Mariana Mortágua, mesmo quando arvora a pose de CDT, ignora a história e não entende o presente: por uma óbvia coincidência, em Portugal há muitos pobres porque há poucos ricos. E onde não há ricos, só há pobres. É só olhar à nossa volta, país a país, e verificar o facto. Vindo ainda a talhe de foice acrescentar que muita da estagnação económica da Europa é apenas o resultado de uma deslocalização das indústrias para longínquas paragens onde, graças à desindustrialização do Ocidente, centenas de milhões de seres humanos saíram da mais extrema miséria – da fome pura e dura. Isso incomoda-nos muito, não é ? Pois, mas é a dra. Mariana que enche a boca com os pobres, com a pobreza, com a justiça social, com a infame desigualdade das nossas sociedades ocidentais. Mas nestas, que importa que haja mais milionários se os pobres se tornarem, como tornam, menos pobres?

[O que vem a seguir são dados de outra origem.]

/-- `u_{wᴺ} = (u_w)ᴺ` for `w ∈ O^×(X)` in the model Frobenioid (the homomorphism `O^×(X) → B(X_D)^×`,
[FrdI] Thm. 5.2 (ii); tree `ModelFrobenioid.unitsToRatFn`). [cite: MochizukiFrdI2008, Thm. 5.2(ii) p.101] -/
private theorem unit_pow_hom_of_mem_units {A : S.C} {w : Aut A} (hw : w ∈ ModelFrobenioid.units A)
    (n : ℕ) : ModelFrobenioid.unit (w ^ n).hom = ModelFrobenioid.unit w.hom ^ n := by
  have h := congrArg (fun x : (S.tf.ratFnFunctor.obj (op A.base))ˣ =>
    (x : S.tf.ratFnFunctor.obj (op A.base)))
    (map_pow (ModelFrobenioid.unitsToRatFn A) ⟨w, hw⟩ n)
  simpa only [Units.val_pow_eq_pow_val, ModelFrobenioid.coe_unitsToRatFn, SubmonoidClass.coe_pow]
    using h

/-- **(iv)/L07, the [FrdI] Def. 1.3 (iii)(d) half, DISCHARGED** modulo `Φ` divisorial, `B` group-like:
given `ζ_A` over `α, ᾱ`, the isomorphism `ζ_B : B_N ⥲ B̄_N` with `s̄'_N ∘ ζ_A = ζ_B ∘ s'_N` EXISTS — because
`N · Div(s'_N) = α^* Div(s') = ζ_A^*(ᾱ^* Div(s')) = N · ζ_A^* Div(s̄'_N)` and `Φ(A_N)` is torsion-free
(`NthRoot.div_num_pow`, `pow_injective_of_isDivisorial`), so the two pre-steps `s'_N`, `s̄'_N ∘ ζ_A` out of
`A_N` have the same divisor ([FrdI] Thm. 5.2 (ii): `ModelFrobenioid.exists_iso_comp_eq_of_div_eq`).
[cite: MochizukiEtTh2009, Prop 4.2 p.90] -/
theorem exists_zetaB_num (hΦd : Objectwise (fun M _ => IsDivisorial M) S.tf.divisorMonoid)
    (hBg : Objectwise (fun M _ => IsGroupLike M) S.tf.ratFnFunctor)
    {B : S.C} {f : S.biratUnits S.Aodot} {P : S.FractionPair f B} {N : ℕ+}
    (R R' : S.NthRoot f P N pullFrac) (ζA : R.AN ≅ R'.AN) (hζ : ζA.hom ≫ R'.α = R.α) :
    ∃ ζB : R.BN ≅ R'.BN, ζA.hom ≫ R'.pair.num = R.pair.num ≫ ζB.hom := by
  haveI : IsIso (ModelFrobenioid.baseMap R.pair.num) := R.pair.isPreStep_num.2
  haveI : IsIso (ModelFrobenioid.baseMap R'.pair.num) := R'.pair.isPreStep_num.2
  haveI : IsIso (ModelFrobenioid.baseMap (ζA.hom ≫ R'.pair.num)) := by
    rw [ModelFrobenioid.baseMap_comp]
    haveI : IsIso (ModelFrobenioid.baseMap ζA.hom) := ModelFrobenioid.isIso_baseMap_of_isIso ζA.hom
    infer_instance
  have hn : ModelFrobenioid.degFr R.pair.num = 1 := R.pair.isPreStep_num.1
  have hn' : ModelFrobenioid.degFr R'.pair.num = 1 := R'.pair.isPreStep_num.1
  have hdeg : ModelFrobenioid.degFr R.pair.num = ModelFrobenioid.degFr (ζA.hom ≫ R'.pair.num) := by
    rw [ModelFrobenioid.degFr_comp, ModelFrobenioid.degFr_eq_one_of_isIso ζA.hom, mul_one, hn, hn']
  have hdiv : ModelFrobenioid.div R.pair.num = ModelFrobenioid.div (ζA.hom ≫ R'.pair.num) := by
    apply pow_injective_of_isDivisorial (hΦd R.AN.base) N
    rw [R.div_num_pow, ModelFrobenioid.div_comp_of_isIso' hΦd, ← map_pow, R'.div_num_pow, ← pull_comp,
      ← ModelFrobenioid.baseMap_comp, hζ]
  obtain ⟨v, hv⟩ := ModelFrobenioid.exists_iso_comp_eq_of_div_eq hBg R.pair.num (ζA.hom ≫ R'.pair.num)
    hdeg hdiv
  exact ⟨v, hv.symm⟩

/-- The same for the denominators: `ζ_B'' : B_N ⥲ B̄_N` with `s̄''_N ∘ ζ_A = ζ_B'' ∘ s''_N`.
[cite: MochizukiEtTh2009, Prop 4.2 p.90] -/
theorem exists_zetaB_den (hΦd : Objectwise (fun M _ => IsDivisorial M) S.tf.divisorMonoid)
    (hBg : Objectwise (fun M _ => IsGroupLike M) S.tf.ratFnFunctor)
    {B : S.C} {f : S.biratUnits S.Aodot} {P : S.FractionPair f B} {N : ℕ+}
    (R R' : S.NthRoot f P N pullFrac) (ζA : R.AN ≅ R'.AN) (hζ : ζA.hom ≫ R'.α = R.α) :
    ∃ ζB : R.BN ≅ R'.BN, ζA.hom ≫ R'.pair.den = R.pair.den ≫ ζB.hom := by
  haveI : IsIso (ModelFrobenioid.baseMap R.pair.den) := R.pair.isPreStep_den.2
  haveI : IsIso (ModelFrobenioid.baseMap R'.pair.den) := R'.pair.isPreStep_den.2
  haveI : IsIso (ModelFrobenioid.baseMap (ζA.hom ≫ R'.pair.den)) := by
    rw [ModelFrobenioid.baseMap_comp]
    haveI : IsIso (ModelFrobenioid.baseMap ζA.hom) := ModelFrobenioid.isIso_baseMap_of_isIso ζA.hom
    infer_instance
  have hn : ModelFrobenioid.degFr R.pair.den = 1 := R.pair.isPreStep_den.1
  have hn' : ModelFrobenioid.degFr R'.pair.den = 1 := R'.pair.isPreStep_den.1
  have hdeg : ModelFrobenioid.degFr R.pair.den = ModelFrobenioid.degFr (ζA.hom ≫ R'.pair.den) := by
    rw [ModelFrobenioid.degFr_comp, ModelFrobenioid.degFr_eq_one_of_isIso ζA.hom, mul_one, hn, hn']
  have hdiv : ModelFrobenioid.div R.pair.den = ModelFrobenioid.div (ζA.hom ≫ R'.pair.den) := by
    apply pow_injective_of_isDivisorial (hΦd R.AN.base) N
    rw [R.div_den_pow, ModelFrobenioid.div_comp_of_isIso' hΦd, ← map_pow, R'.div_den_pow, ← pull_comp,
      ← ModelFrobenioid.baseMap_comp, hζ]
  obtain ⟨v, hv⟩ := ModelFrobenioid.exists_iso_comp_eq_of_div_eq hBg R.pair.den (ζA.hom ≫ R'.pair.den)
    hdeg hdiv
  exact ⟨v, hv.symm⟩

/-- **(iv)/L07 up to the `μ_N`-clause, DISCHARGED** modulo `Φ` divisorial, `B` group-like: given `ζ_A` over
`α, ᾱ` there are `ζ_B : B_N ⥲ B̄_N` and a UNIT `u ∈ O^×(B_N)` with `s̄'_N ∘ ζ_A = ζ_B ∘ s'_N` and
`s̄''_N ∘ ζ_A = ζ_B ∘ u ∘ s''_N` (`u := ζ_B'' ∘ ζ_B⁻¹` for the two isomorphisms of `exists_zetaB_num/den`;
same base because `s'_N, s''_N` and `s̄'_N, s̄''_N` are base-equivalent). What remains of `ZetaB` is exactly
print's «`u ∈ μ_N(B_N)`», i.e. `u^N = 1` — the comparison of the two roots' fractions `g^N = f|` ,
`ḡ^N = f|` through the birational dictionary (row L07 residual). [cite: MochizukiEtTh2009, Prop 4.2 p.90] -/
theorem zetaB_upto_unit_of (hΦd : Objectwise (fun M _ => IsDivisorial M) S.tf.divisorMonoid)
    (hBg : Objectwise (fun M _ => IsGroupLike M) S.tf.ratFnFunctor)
    {B : S.C} {f : S.biratUnits S.Aodot} {P : S.FractionPair f B} {N : ℕ+}
    (R R' : S.NthRoot f P N pullFrac) (ζA : R.AN ≅ R'.AN) (hζ : ζA.hom ≫ R'.α = R.α) :
    ∃ (u : Aut R.BN) (ζB : R.BN ≅ R'.BN), u ∈ S.units R.BN ∧
      ζA.hom ≫ R'.pair.num = R.pair.num ≫ ζB.hom ∧
        ζA.hom ≫ R'.pair.den = (R.pair.den ≫ u.hom) ≫ ζB.hom := by
  obtain ⟨ζB, hB⟩ := exists_zetaB_num S pullFrac hΦd hBg R R' ζA hζ
  obtain ⟨ζB'', hB''⟩ := exists_zetaB_den S pullFrac hΦd hBg R R' ζA hζ
  haveI : IsIso (ModelFrobenioid.baseMap R.pair.num) := R.pair.isPreStep_num.2
  have hbase : ModelFrobenioid.baseMap ζB''.hom = ModelFrobenioid.baseMap ζB.hom := by
    have h1 := congrArg ModelFrobenioid.baseMap hB
    have h2 := congrArg ModelFrobenioid.baseMap hB''
    rw [ModelFrobenioid.baseMap_comp, ModelFrobenioid.baseMap_comp] at h1 h2
    have hRb : ModelFrobenioid.baseMap R.pair.den = ModelFrobenioid.baseMap R.pair.num := R.pair.base_eq.symm
    have hR'b : ModelFrobenioid.baseMap R'.pair.den = ModelFrobenioid.baseMap R'.pair.num :=
      R'.pair.base_eq.symm
    rw [hRb, hR'b] at h2
    exact (cancel_epi (ModelFrobenioid.baseMap R.pair.num)).mp (h2.symm.trans h1)
  refine ⟨ζB'' ≪≫ ζB.symm, ζB, ?_, hB, ?_⟩
  · have hu := ModelFrobenioid.trans_symm_mem_units ζB'' ζB hbase
    exact ⟨hu.1, hu.2⟩
  · rw [Iso.trans_hom, Iso.symm_hom, Category.assoc, Category.assoc, Iso.inv_hom_id, Category.comp_id]
    exact hB''

/-- **(iv)/U2 DISCHARGED** modulo `Φ` divisorial, `B` group-like: two isomorphisms `ζ_A, ζ_A' : A_N ⥲ Ā_N`
over `α, ᾱ` with the same base differ by `u := ζ_A' ∘ ζ_A⁻¹ ∈ μ_N(A_N)` — `u ∈ O^×(A_N)` (same base,
[FrdI] Thm. 5.2 (ii)), and `u ∘ α = α` with `deg_Fr(α) = N` forces `u_u^N = 1` in `B(A_N^bs)` (relation (d)
of Thm. 5.2 (i)), whence `u^N = 1`. [cite: MochizukiEtTh2009, Prop 4.2 p.89] -/
theorem zetaA_unique_upto_mu_of (hΦd : Objectwise (fun M _ => IsDivisorial M) S.tf.divisorMonoid)
    (hBg : Objectwise (fun M _ => IsGroupLike M) S.tf.ratFnFunctor) :
    ZetaA_unique_upto_mu S pullFrac := by
  intro B f P N R R' ζA ζA' hζ hζ' hbs
  have hb : ModelFrobenioid.baseMap ζA'.hom = ModelFrobenioid.baseMap ζA.hom :=
    (congrArg Iso.hom hbs).symm
  set u : Aut R.AN := ζA' ≪≫ ζA.symm with hu_def
  have hu : u ∈ ModelFrobenioid.units R.AN := ModelFrobenioid.trans_symm_mem_units ζA' ζA hb
  have hcomp : u.hom ≫ R.α = R.α := by
    calc u.hom ≫ R.α = ζA'.hom ≫ ζA.inv ≫ R.α := by
          rw [hu_def, Iso.trans_hom, Iso.symm_hom, Category.assoc]
      _ = ζA'.hom ≫ ζA.inv ≫ ζA.hom ≫ R'.α := by rw [hζ]
      _ = ζA'.hom ≫ R'.α := by rw [Iso.inv_hom_id_assoc]
      _ = R.α := hζ'
  haveI : IsCancelMul (S.tf.ratFnFunctor.obj (op R.AN.base)) :=
    isIntegral_iff_isCancelMul.mp (hBg R.AN.base).isPreDivisorial.isIntegral
  have hN : ModelFrobenioid.degFr R.α = N := R.isIsometry.2.2.1
  have hunit : ModelFrobenioid.unit u.hom ^ (N : ℕ) = 1 := by
    have h := congrArg ModelFrobenioid.unit hcomp
    rw [ModelFrobenioid.unit_comp, hu.1, ModelFrobenioid.map_id_apply_B, hN] at h
    exact mul_left_cancel (h.trans (mul_one _).symm)
  have hpow : u ^ (N : ℕ) = 1 :=
    ModelFrobenioid.eq_one_of_mem_units_of_unit_eq_one hΦd (pow_mem hu _)
      (by rw [unit_pow_hom_of_mem_units S hu, hunit])
  refine ⟨⟨u, ⟨hu.1, hu.2⟩, hpow⟩, ?_⟩
  change ζA' = (ζA' ≪≫ ζA.symm) ≪≫ ζA
  rw [Iso.trans_assoc, Iso.symm_self_id, Iso.trans_refl]

/-- **L07 ⇐ L07′** modulo `Φ` divisorial, `B` group-like: `ZetaB` follows from the torsion clause alone
(the isomorphism `ζ_B` and the unit `u` being supplied by `zetaB_upto_unit_of`). PROVED.
[cite: MochizukiEtTh2009, Prop 4.2 p.90] -/
theorem zetaB_of (hΦd : Objectwise (fun M _ => IsDivisorial M) S.tf.divisorMonoid)
    (hBg : Objectwise (fun M _ => IsGroupLike M) S.tf.ratFnFunctor) (hμ : RootUnitTorsion S pullFrac) :
    ZetaB S pullFrac := by
  intro B f P N R R' ζA hζ
  obtain ⟨u, ζB, hu, hnum, hden⟩ := zetaB_upto_unit_of S pullFrac hΦd hBg R R' ζA hζ
  exact ⟨⟨u, hu, hμ f P N R R' ζA ζB u hu hζ hnum hden⟩, ζB, hnum, hden⟩

/-- **Sharper composition for Prop. 4.2 (iv)**: modulo the standing [FrdI] Thm. 5.2 (ii) hypotheses
(`Φ` divisorial, `B` group-like), the typed node `BiKummerSetting.Prop42_iv` follows from L06 `ZetaA`
(existence of `ζ_A`: uniqueness of base-Frobenius pairs, [FrdI] Prop. 5.6 — merge-gated) and L07′
`RootUnitTorsion` (the `μ_N`-clause) ALONE; L07's isomorphism and L08 are theorems above. PROVED.
[cite: MochizukiEtTh2009, Prop 4.2 p.89] -/
theorem prop42_iv_of_zetaA_of_rootUnitTorsion
    (hΦd : Objectwise (fun M _ => IsDivisorial M) S.tf.divisorMonoid)
    (hBg : Objectwise (fun M _ => IsGroupLike M) S.tf.ratFnFunctor)
    (h₆ : ZetaA S pullFrac) (hμ : RootUnitTorsion S pullFrac) : S.Prop42_iv pullFrac :=
  prop42_iv_of_subnodes S pullFrac h₆ (zetaB_of S pullFrac hΦd hBg hμ) (betaCompat_of S pullFrac hΦd hBg)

Bem sei: os milionários são demasiado “ricos”, e como todos os ricos, grandes ou pequenos, devem ser exterminados. Ódio de classe. Pois bem, pago na mesma moeda: nasci numa família rica graças à indústria de meu Pai, em que desde muito pequena aprendi o valor supremo do trabalho e da honestidade: aprendi a ser uma pessoa de bem. Também aprendi a “acumular dinheiro”!!! Quer dizer, a poupar o necessário para evitar depender de terceiros. Aprendi o valor da independência, condição da liberdade, o meu valor supremo. Aprendi o valor de viver numa sociedade decente, em que a pobreza não seja miséria, em que a igualdade de oportunidades seja garantida e em que o mérito seja premiado. Pago os meus impostos todos, todos e mais alguns, mas não aceito o confisco que a dra. Mariana, por puro ódio de classe e correlativo espírito de vingança, quer impor a quem trabalha, ganha e poupa, ou a quem herda o que os pais ganharam e pouparam. Não quero que o Estado me seja imposto como sócio num negócio privado de família.

Tenho orgulho de classe. Porquê? Porque a civilização burguesa, a que pertenço, foi a primeira civilização na História a dignificar o esforço e o trabalho.